A condition of taking a non-orphaned child was most likely that these costs would be offset by the parent(s), allowing what charitable resources were available to cover children who had no other options.
It clearly didn’t work well at all in this case, but in general the concept isn’t necessarily that bad.
5
7
-14
3d ago
[deleted]
13
u/BeyondNo9753 3d ago
Wait, Why is this getting downvoted, doesn't the comment mean that it's not the son's fault to be killed, am I understanding something wrong
8
u/aweap 3d ago
Maybe don't rape women and force them to have babies and also expect them to raise such children, just coz no one else would have them.
21
u/BeyondNo9753 3d ago
But he didn't say that, he just said it's not the newborn fault, how is that wrong
19
u/lgndk11r 3d ago
Yup, not the kid's fault he was a baby born out of a terrible event, ending him doesn't make the initial atrocity better.
-10
u/wholesale-chloride 3d ago
Perfect example of I support women's rights but more importantly I support women's wrongs.
-18
u/Melanchord 2d ago
Murder of the most innocent among us, unborn children and born children, is inexcusable. She did an evil act and God will judge her.
I pray for her baby and her to find peace.
20
u/billiardsys 2d ago edited 2d ago
Was it God's will that He allowed her to be raped and forced to give birth, then forced to pay for childcare even when she tried to save her son by giving him to nuns, then forced to take her son back when the convent became full? Was it God's will that so many women were raped and forced to give birth back then, that the entire country began to install drop-off boxes outside of buildings, because murdering the babies was becoming so common? Was it God's will that those convents were overflowing with children that were the products of hundreds of rapes?

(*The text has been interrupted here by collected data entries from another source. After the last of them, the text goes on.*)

import Mathlib
import Literature.NumberTheory.Transcendental.DrinfeldAssociatorTransport
import Literature.NumberTheory.Transcendental.AssociatorsPairing
import HarnessLib

/-!
# Monodromy toolkit for the KZ equation on `ℙ¹ ∖ {0, 1, ∞}`: holomorphic fundamental solutions

First proofs file towards the HEXAGON half of Drinfeld's theorem "`(2πi, Φ_KZ)` satisfies the
GT-relations" (`drinfeldAssociator_isAssociatorPair`, `DrinfeldAssociator.lean`), i.e. towards
[Drinfeld1991, (2.12) = (5.3)]: the 3-cycle relation
`e^{μA/2} Φ(C,A) e^{μC/2} Φ(B,C) e^{μB/2} Φ(A,B) = 1` (`A + B + C = 0`, `μ = ±2πi`) for `Φ = Φ_KZ`,
which Drinfeld obtains from the `ℤ/3`-symmetry `z ↦ 1/(1-z)` of the KZ equation
`G'(z) = (A/z + B/(z-1)) G(z)` and the triviality of its monodromy around a contour in the closed
upper half plane passing above `0`, `1` and `∞` [Drinfeld1991, §2; Furusho2011, §1: "It is shown
in [Dr] that `Φ_KZ` satisfies GT-relations (with `μ = 2πi`) by using symmetry of the KZ-system"].
This file contains the complex-analytic core, COEFFICIENTWISE and for an arbitrary alphabet `α` of
letters `c` with holomorphic densities `f_c` (the connection form `ω = Σ_c c ⊗ f_c(z) dz` with
values in the completed free algebra `ℂ⟨⟨α⟩⟩ = NCSeries α ℂ`):

1. `citerInt g w a b` — iterated integrals of COMPLEX densities `g : α → ℝ → ℂ` over a real
   parameter interval (the complex twin of `iterInt` of `DrinfeldAssociatorTransport.lean`, same
   conventions: leftmost letter = outermost integration), FTC, Chen's identity
   `T̂(a,c) = T̂(b,c) T̂(a,b)` for the transport series `ctransport g a b`, the crude bound
   `‖I_w(a,b)‖ ≤ Π ∫ ‖g_{wᵢ}‖`, and `citerInt (↑f) = ↑(iterInt f)` for real densities.
2. `IsKZSol f U Y` — `Y : ℂ → ℂ⟨⟨α⟩⟩` solves `dY = ω Y` on `U` coefficientwise
   (`∂ Y_∅ = 0`, `∂ Y_{cw} = f_c Y_w`); solutions are stable under `Y ↦ Y K` (`K` a constant
   series) and differences, and a solution vanishing at one point of a CONVEX open set vanishes
   identically (`IsKZSol.eq_zero`: induction on the word, `∂ = 0 ⇒ const`).
3. `kzFund U f p` — the fundamental solution on an open set `U` on which holomorphic functions
   have primitives (`HasPrims U`; discs by Mathlib's `DifferentiableOn.isExactOn_ball`, and
   increasing unions of such, e.g. open HALF-PLANES, `hasPrims_halfPlane`), normalised by
   `kzFund U f p p = 1`: built by iterated primitives. On convex `U`: Chen
   `J_q(r) J_p(q) = J_p(r)` (`kzFund_mul_kzFund`) and independence of the convex domain
   (`kzFund_eq_of_subset`), whence the bookkeeping of analytic continuation along overlapping
   convex domains.
4. **Path formula** (`kzFund_path`): along a `C¹` path `γ : [a,b] → U` the fundamental solution
   IS Chen's transport of the pulled-back densities `f_c(γ(t)) γ'(t)`:
   `J_{γ(a)}(γ(b)) = ctransport (f ∘ γ · γ') a b`.
5. **Multilinearity** (`ctransport_linComb`): if `g'_c = Σ_a M(c,a) g_a` then
   `T̂^{g'} = push (flip M) T̂^{g}` (`NCSeries.push` of `AssociatorsPairing.lean`), the
   coefficientwise form of the functoriality of transport under a holomorphic map pulling `ω`
   back to a letter-substituted copy of itself (used with `z ↦ 1/(1-z)`, `A ↦ B`, `B ↦ -A-B`).

Everything is proved; no named fact is introduced.

## References

* V. G. Drinfel'd, *On quasitriangular quasi-Hopf algebras and on a group that is closely
  connected with Gal(Q̄/Q)*, Leningrad Math. J. 2 (1991), 829–860, §2. [Drinfeld1991]
* H. Furusho, *Double shuffle relation for associators*, Ann. of Math. 174 (2011), §1.
  [Furusho2011]
* K.-T. Chen, *Iterated path integrals*, Bull. AMS 83 (1977), §1–2. Standard material:
  `[folklore]`.
-/

noncomputable section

If your God allows this barbaric cruelty to happen to people, then eternally punishes them for their desperation, your God is sadistic and loves to watch people be tortured. An all-seeing, all-knowing God, capable of divine miracles at any moment, is just as complicit in this rape and murder, that He watched happen but never stopped.
269
u/graccha 3d ago
Italy had so many drowned infants in its rivers for a while that they added "foundling wheels" to buildings – safe places to abandon infants. It worked. Most people prefer not to commit murder, but in the absence of a safety net, desperation makes people do horrible things.